Cuando me pongo triste pensando en tus quince años la vida se me descontrola y puedo ver la nube negra de la depresión acercarse a mi cuerpo de isla, mi corazón de bienmesabe y mi mente de cacaíto. Pero volteo la casetera y me digo que como la uva, la nube también pasa y brinco de alegría, escucho consejos, y me tiro a la calle o al día con la misma intención pero mejorada, a sabiendas de que no hay que ser perfecto aunque el compromiso del monje o la monja que escribe es zarandear esa perfección. Todo esto para decirte que hay otra clase de gente, y yo quiero contarme entre ellas, así que ni tu yipeta ni tus cadenas ni tu flamante cargo van a hacerme mella. Quizás unos años atrás sí… bueno, quizás no. Años atrás yo me bebí todo el veneno que me diste y presa de la estupidez me mantuve en un estado de flagelación que decirlo es poco. Y aquí estoy, con los pantalones arremangados al lado ese mismo arroyo. Pensando.
Y la poesía se piensa.
No quiero decir que me curé, porque no soy el ser renovado que ha visto la luz. Pero sí puedo decir que como el caribeño errante, encontré una escuela del sufrimiento que me conviene, que me asienta bien. Supe de esta escuela gracias a mi querido Henry Miller, quien ha venido a mi rescate ya antes. Esta vez, dijo Miller en Conversaciones desde mi baño, que en la aldea hubo un chavalillo que según los mayores, daba para monje. Lo enviaron al monasterio y se dio un duro el chamaquito, pero luego de un tiempo un abad dijo que el prospecto de monje era bueno pero no daba ni pal ante ni patrás. Pues nuestro monje hizo sus motetes y se tiró a la calle. Terminó en Ámsterdam. Allí probó baracaníguara, se acostó con una mujer de Armenia y bebió whisky doce años. En estas estaba cuando logró el momento único de la iluminación, o satori, como le llaman los entendidos. Después de esto, regresó al monasterio, donde el abad lo recibió con lágrimas en los ojos y los brazos abiertos. Se volvió a los monjes más jóvenes diciendo: Siempre es de noche… vivimos en la noche más oscura del pecado, pero también hay un sol muy adentro, de nosotros, de cada uno, de cada cosa.

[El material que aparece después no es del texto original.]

/-!
# Polarized products of CM elliptic curves, III: `R : f ↦ f_rat` is fully faithful on tori with
# `𝓞_K`-stable lattices, and polarized homomorphisms are the isometries of the hermitian lattices
# (Narbonne 2022, Theorem 1 and Theorem 2 on morphisms)

Layer `Literature/Geometry/Kaehler`, namespace `Literature.Geometry.Kaehler.ComplexTorus`; lane
`lit-hodgefound` (Track 2 foundations library), family `hodge`; sequel of
`ComplexTorusPolarizedProductOfCMEllipticCurves` (Narbonne's Lemma 1 and Theorem 2 ON OBJECTS: the
polarizations of a torus with `R`-stable lattice, `R = φ(𝓞_K) = ℤ[ω₀]`, are the integral positive-definite
hermitian `R`-lattices `(Γ^{α_R}, h^{α_R})`).  THEOREMS ONLY: no definition, no named fact (net debt `0`).

## Source, VERBATIM

F. Narbonne, *Polarized products of elliptic curves with complex multiplication and field of moduli `ℚ`*,
arXiv:2203.11982 (2022) [Narbonne2022PolarizedProductsCM], held `paper:arxiv-2203.11982` p0005–p0007:

* §1.1 "Morphisms of complex tori are morphisms of groups `φ : X = V/Γ → X' = V'/Γ'`. Such maps can be
  lifted to a linear maps `φ_an : V → V'` that sends `Γ` on `Γ'` called the analytic representation of `φ`.
  The group morphism `φ_rat = φ_an|_Γ : Γ → Γ'` is called the rational representation of `φ`."
* §1.3 "We define in the same way morphisms, `φ : (V/Γ, ρ_h) → (V'/Γ', ρ_{h'})` between polarized tori.
  Their analytic representation must satisfy `φ_an^* ρ_{h'} φ_an = ρ_h` which means that for `v, w ∈ V`,
  `ρ_h(v)(w) = h(v, w) = h'(φ_an(v), φ_an(w))`. In particular, analytic representations of polarized
  isogenies define isometries on the associated hermitian spaces."
* §2.2 "**Theorem 1.** Let `R` be an order in a quadratic imaginary field `K`. There is an equivalence of
  categories between `AV_R` […] and `R-Lat`, `R`-lattices given by `R : A s.t. A(ℂ) ≃ V/Γ ↦ Γ`,
  `(ℂ ⊗ L)/L ↤ L` on objects and for `f : A(ℂ) ≃ V/Γ → A'(ℂ) ≃ V'/Γ'`, `R(f) = f_rat`."  Proof: "Finally,
  given a morphism `f : V/Γ → V'/Γ'`, `R(f) = f_rat : Γ → Γ'` and since `f_rat = f_an|_Γ` and `f_an` is
  `ℂ`-linear, and then `R`-linear, it is clear that `R` maps arrows in a full and faithful way."
  "If we consider the functor `R` from abelian varieties over `ℂ` without restriction to the category of
  sub `ℤ`-lattices of a finite dimensional `ℂ`-vector space `R` is not essentially surjective. […] Even if
  we restrict `R` on its essential image it is not full. Indeed, even in dimension `1` there are
  morphisms of polarizable `ℤ`-lattices (i.e., morphisms of groups) which are not the restriction of a
  `ℂ`-linear map. Hence, the structure of `ℤ`-module is not enough. Fortunately, considering the
  `R`-module structure given by the complex multiplication makes `R` an equivalence."
* §2.3 "**Theorem 2.** With the notations above there is an equivalence of categories given on objects
  by `PT_R → Rh-Lat`, `(X = V/Γ, ρ_h) ↦ (Γ^{α_R}, h^{α_R})` […]."

## What is formalised (theorems only), and on which carriers

`X = E/Ψ(ℤ^ι)`, `X' = E'/Ψ'(ℤ^{ι'})`; a homomorphism `X → X'` is (Lange–Birkenhake §1.2, the tree's
`mapMatrix` / `IsRiemannForm.pullback` shape) an integer matrix `A : Matrix ι' ι ℤ` — the rational
representation `f_rat` on lattice coordinates, `γ = Ψm ↦ Ψ'(Am)` — TOGETHER with a `ℂ`-linear analytic
representation `f : E →L[ℂ] E'` with `Ψ' ∘ A_ℝ = f ∘ Ψ`.  `K` has an integral basis `b = (1, ω₀)`,
`φ : K →+* ℂ` with `Im φ(ω₀) ≠ 0`, `R = φ(𝓞_K)`; "`Γ` is an `R`-module" is the hypothesis `hΛ` of
`ComplexTorusProductOfCMEllipticCurves`; "`f_rat` is `R`-linear" reads
`φ(r)Ψm = Ψm₁ ⇒ φ(r)Ψ'(Am) = Ψ'(Am₁)`.

* §1 FAITHFUL: `linearMap_eq_of_latticeVec` (an `ℝ`-linear map is determined by its values on `Γ`;
  "`f_rat = f_an|_Γ`" determines `f_an` — the tree's `analyticRep_unique`, `ComplexTorusHomLift`);
  `equivariant_of_analyticRep` ("`f_an` is `ℂ`-linear, and then `R`-linear").
* §2 FULL: **`exists_analyticRep_of_equivariant`** — an `R`-linear lattice map `A` IS the rational
  representation of a homomorphism: `F = Ψ' A_ℝ Ψ⁻¹` commutes with multiplication by `φ(ω₀)` on `Γ`,
  hence on `V = ℝΓ`, hence is `ℂ = ℝ + ℝφ(ω₀)`-linear; **`exists_analyticRep_iff_equivariant`**
  (`Hom(X, X') = Hom_R(Γ, Γ')`: "`R` maps arrows in a full and faithful way").
* §3 "the structure of `ℤ`-module is not enough": **`not_exists_analyticRep_swap_ellipticPeriod_I`** —
  on `E_i = ℂ/(ℤi + ℤ)` the lattice automorphism `i ↔ 1` is not the rational representation of any
  endomorphism (the printed dimension-`1` counter-example).
* §4 THEOREM 2 ON MORPHISMS (with the tree's `hermOf_pullbackForm`, `h_{f^*ω'}(u, v) = h'(fu, fv)`):
  **`pullbackForm_eq_iff_forall_hermOf_eq`** (`f^*ω' = ω ⟺ f_an` is an isometry `h'(fu, fv) = h(u, v)`),
  `pullbackForm_eq_iff_forall_hermOf_latticeVec_eq` (`⟺ f_rat` is an isometry of the lattices
  `(Γ^α, h^α) → (Γ'^α, h'^α)`), and **`exists_analyticRep_pullbackForm_eq_iff`**: the polarized
  homomorphisms `(X, ω) → (X', ω')` with rational representation `A` are exactly the `R`-linear
  isometries `A` of the integral hermitian lattices (`Hom_{PT_R} = Hom_{Rh-Lat}`).

NOT here: the categories `AV_R`, `PT_R`, `R-Lat`, `Rh-Lat` as `CategoryTheory` instances (the torus
layer of the tree has none; the statements above are the Hom-set bijections), §3–§4 of the paper.

## References
* [Narbonne2022PolarizedProductsCM] F. Narbonne, arXiv:2203.11982 (2022), §1.1, §1.3, §2.2 Thm. 1,
  §2.3 Thm. 2.
* [LangeBirkenhake1992] H. Lange, Ch. Birkenhake, *Complex Abelian Varieties* (1992), §1.2 (analytic and
  rational representations).
-/

noncomputable section

open Module Complex NumberField
open scoped ComplexConjugate

namespace Literature.Geometry.Kaehler

namespace ComplexTorus

variable {K : Type} [Field K] (φ : K →+* ℂ)
variable {ι ι' : Type*} {E E' : Type*} [NormedAddCommGroup E] [NormedSpace ℂ E]
  [NormedAddCommGroup E'] [NormedSpace ℂ E']

/-! ## §1. Faithful: `f_rat = f_an|_Γ` determines `f_an`, and `f_rat` is `R`-linear -/

section Faithful

variable [Fintype ι] [DecidableEq ι]

omit [NormedSpace ℂ E'] in
/-- **Two `ℝ`-linear maps agreeing on the lattice `Γ = Ψ(ℤ^ι)` are equal** (`Γ` contains an `ℝ`-basis
of `V`). [cite: LangeBirkenhake1992, §1.2 (the analytic representation is determined by the rational one)] -/
theorem linearMap_eq_of_latticeVec [Module ℝ E'] (Ψ : (ι → ℝ) ≃L[ℝ] E) {F G : E →ₗ[ℝ] E'}
    (h : ∀ m : ι → ℤ, F (latticeVec Ψ m) = G (latticeVec Ψ m)) : F = G := by
  have hΨ : F ∘ₗ (Ψ : (ι → ℝ) →ₗ[ℝ] E) = G ∘ₗ (Ψ : (ι → ℝ) →ₗ[ℝ] E) := by
    refine (Pi.basisFun ℝ ι).ext fun i ↦ ?_
    rw [Pi.basisFun_apply, LinearMap.comp_apply, LinearMap.comp_apply, ← intVec_single]
    exact h (Pi.single i 1)
  ext u
  have := congrArg (fun L : (ι → ℝ) →ₗ[ℝ] E' ↦ L (Ψ.symm u)) hΨ
  simpa using this

omit [DecidableEq ι] in
/-- **"`f_an` is `ℂ`-linear, and then `R`-linear"**: the rational representation `A` of a homomorphism
with `ℂ`-linear analytic representation `f` is `R`-linear on the lattices — if `φ(r)·Ψm = Ψm₁` then
`φ(r)·Ψ'(Am) = Ψ'(Am₁)`. [cite: Narbonne2022PolarizedProductsCM, §2.2 Thm. 1 (proof)] -/
theorem equivariant_of_analyticRep [Fintype ι'] (Ψ : (ι → ℝ) ≃L[ℝ] E) (Ψ' : (ι' → ℝ) ≃L[ℝ] E')
    {A : Matrix ι' ι ℤ} {f : E →L[ℂ] E'} (hf : ∀ x, Ψ' ((A.map (Int.cast : ℤ → ℝ)).mulVec x) = f (Ψ x))
    (r : 𝓞 K) {m m₁ : ι → ℤ} (hm : (φ (r : K)) • latticeVec Ψ m = latticeVec Ψ m₁) :
    (φ (r : K)) • latticeVec Ψ' (A.mulVec m) = latticeVec Ψ' (A.mulVec m₁) := by
  change (φ (r : K)) • Ψ' (intVec (A.mulVec m)) = Ψ' (intVec (A.mulVec m₁))
  rw [← intVec_mulVec, ← intVec_mulVec, hf, hf, ← map_smul]
  change f ((φ (r : K)) • latticeVec Ψ m) = f (latticeVec Ψ m₁)
  rw [hm]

Repito que no estoy curado, que de vez en cuando el veneno regurgita en mí como un anzuelo dulce y espacioso. Pero yo prosigo trabajando la madera, consciente de que hay un momento de satori escondido tras cada palabra que producen estas horas nalgas que un espíritu escribidoi y maidito me asignan y me exigen día por noche. Estoy aquí, pero no soy yo.